Tomorrow, the NFIB small business survey is expected to show an increase in inflation expectations amongst business owners, for the second month in a row, after rising for the first time since November 2008 last month.
In January, the seasonally adjusted net per cent reporting higher selling prices was negative 4% and in February, it hit a positive 5%. Seasonally adjusted, the net per cent of owners raising prices was 5%. January was the 26th consecutive month in which more owners reported cutting average selling prices than raising them. February ended that trend and as the economy improves, more and more firms will be able to raise prices. The trend is clearly supportive of higher prices in future months. Plans to raise prices rose two points to a net seasonally adjusted 21% of owners, the highest reading in 28 months. With an improving economy, more and more of these hikes will “stick.”
And as Deutsche Bank’s Joseph LaVorgna points out, this is only one example of a broader trend.

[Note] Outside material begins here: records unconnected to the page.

import Summits.ABC.IUTFork.Repair.RHSigmaStrataEqDatum
import Summits.ABC.IUTFork.Conditional.AbcOfCor312Slack
import Summits.ABC.IUTFork.Conditional.AbcOfCor312SlackSharp
import HarnessLib

/-!
# R-H ROUND 2, Q2 rows 3/4/5 — the ENDPOINT «S|Σ ⟹ weakened Cor. 3.12 ⟹ abc» for the EQUIVALENCE rows: with Σ₄ = the licence cells the S_H
# binder DISAPPEARS; `abc` follows AS TYPED from ONE tolerance on the DEFINED off-Σ₄ remainder `R_{Σ₄}(T)` and the cone binder

abc-iut cell, rung LADDER-ABC:A2.RESCUE.H, R-H ROUND 2 seat abc-iut-rh2-q2-eq (rows 3/4/5; 21-frontier charge 2026-08-26T19:41:28Z Q2 «S restricted
to Σ ⟹ (weakened) Cor 3.12 ⟹ abc-with-worse-constant as a kernel target»). PROOF-ONLY capstone (0 definitions, 0 `Prop` facts) composing, BY NAME:
* this seat's `RHSigmaStrataEq(Datum)` (p470233 / p470530): Σ₄ = `sigmaNu` = the licence cells of OUR typed hull; **`GenuineK.cor312UpTo_sigmaNu`** —
  at every genuine `K`-level datum, ALL realising ideles, NO S_H: `−|log(q)| ≤ −|log(Θ)| + R_{Σ₄}`;
* abc-iut-rh2-q2-cond's Σ-variant CORE `Conditional.Cor312Slack.ABC_of_cor312Slack_of_hullRegime` (p469667): [NUMΣ] weakened Corollary with slack
  `ε(P,l,T)` at every admissible datum + [TOL] `ε ≤ ((l+1)/4)·5·d*·l` + [CONE] `hreg` ⟹ `ABC` with print's constants UNCHANGED;
* abc-iut-C-cert-3's `Cor312Prov.exists_realising_{q,theta}Ideles_pilotDataOfK` (the CHOSEN realising ideles of `Conditional.abc_of_SH_v10K_window`).
RESULTS:
* `cor312UpTo_sigmaNu_chosen` — the [NUMΣ] binder DISCHARGED with `ε := R_{Σ₄}` at the chosen realising ideles: for EVERY genuine Θ-volume datum
  `T` (admissible or not, deep or shallow) `T.negAbsLogQ ≤ T.negLogTheta + R_{Σ₄}(T)`;
* **`abc_of_offRemainder_sigmaNu_le_tol`** (v2 append: `…_le_tolSharp`, the same at q2-cond's sharp tolerance `c♯(l)`, p471097) — explicit 2 =
  [TOL on `R_{Σ₄}`] 1 · [CONE] 1 · S_H 0 · NUM 0 · READ 0 · PIN 0 · SIDE 0 · FACT 0:
  «`ABC` follows AS TYPED from: at every admissible `(P, l)` and every genuine datum `T`, the off-Σ₄ remainder of OUR typed hull at the chosen
  realising ideles satisfies `R_{Σ₄}(T) ≤ ((l+1)/4)·5·(2¹²·3³·5·d_mod)·l`, plus the cone binder `hreg` VERBATIM». Compared with the certificate of
  record `abc_of_SH_v10K_window` (explicit 3 = S_H(window) · NUM(deep) · CONE) the two DISPUTED binders are replaced by ONE inequality on a
  DEFINED real number — for the equivalence rows the whole of R-H round 2 is the SIZE of `R_{Σ₄}(T)` (Q1's E_off⁺(Σ₄), rh2-xi-1 XI-EF-READING §C;
  numerics rh-kit-2 / rh2-q3-num; Q3: is it within tolerance for `l ≫ 0`?). The window/deep split with `hNum` at the deep data is q2-cond's
  `abc_of_SHSigma_v10K_window` with `σ ≡ False`, `R := R_{Σ₄}` — same discharge, not restated here.
HONEST FRAMING: this campaign LOCATES / CONDITIONALLY VERIFIES. Nothing here asserts that abc is proved or refuted, or that [IUTchIII] Cor. 3.12 holds
or fails at any datum, or that the tolerance binder is satisfiable (at DEEP data the licence fails in the kernel — `GenuineK.not_pilotKummerCompatHull_chosen_of_degree_depth`,
p440189 — and `R_{Σ₄}` is expected LARGE there; the binder is an ASSUMPTION LABEL on a defined number, refutable datum by datum); no side taken on any
author (Mochizuki / Scholze–Stix / Joshi / Dupuy–Hilado); typed ≠ proved; instantiated ≠ endorsed. [claim: Mochizuki2012, status: disputed]
[cite: Mochizuki2012, IUTchIII Cor. 3.12 p. 173–174, Step (xi-f) p. 184; IUTchIV Thm. 1.10 pp. 22–31, Cor. 2.2 (ii) pp. 41–48] [cite: DupuyHilado2025, §3.4, §3.9]
-/

noncomputable section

Moreover, household inflation expectations appear to be on the rise. For example, last month the median 5-year expected inflation rate jumped 0.3% to 3.2%, the highest reading since August 2008. Given the surge in commodity prices, we expect the preliminary data to rise another 0.2%, matching the peak 3.4% readings seen in May and June 2008. In fact, commodity prices are actually increasing at a faster pace today than they were then. Over the last three months, the CRB commodity index is up at a staggering 54.2% annualized pace compared to +21.7% for the three months ending May 2008.
The reason inflation, or price raising expectations are so important, is that the Fed is keeping as close an eye on expectations as the real thing. One other important factor, wages, is also showing potential for a real pick-up, with respondents to the NFIB survey saying they plan to raise wages by 5%, the highest reading of this indicator since 2008.
A wage increase may be the last piece in the Fed tightening puzzle, but expectations are unlikely to be enough to move the needle for some middle of the road FOMC members.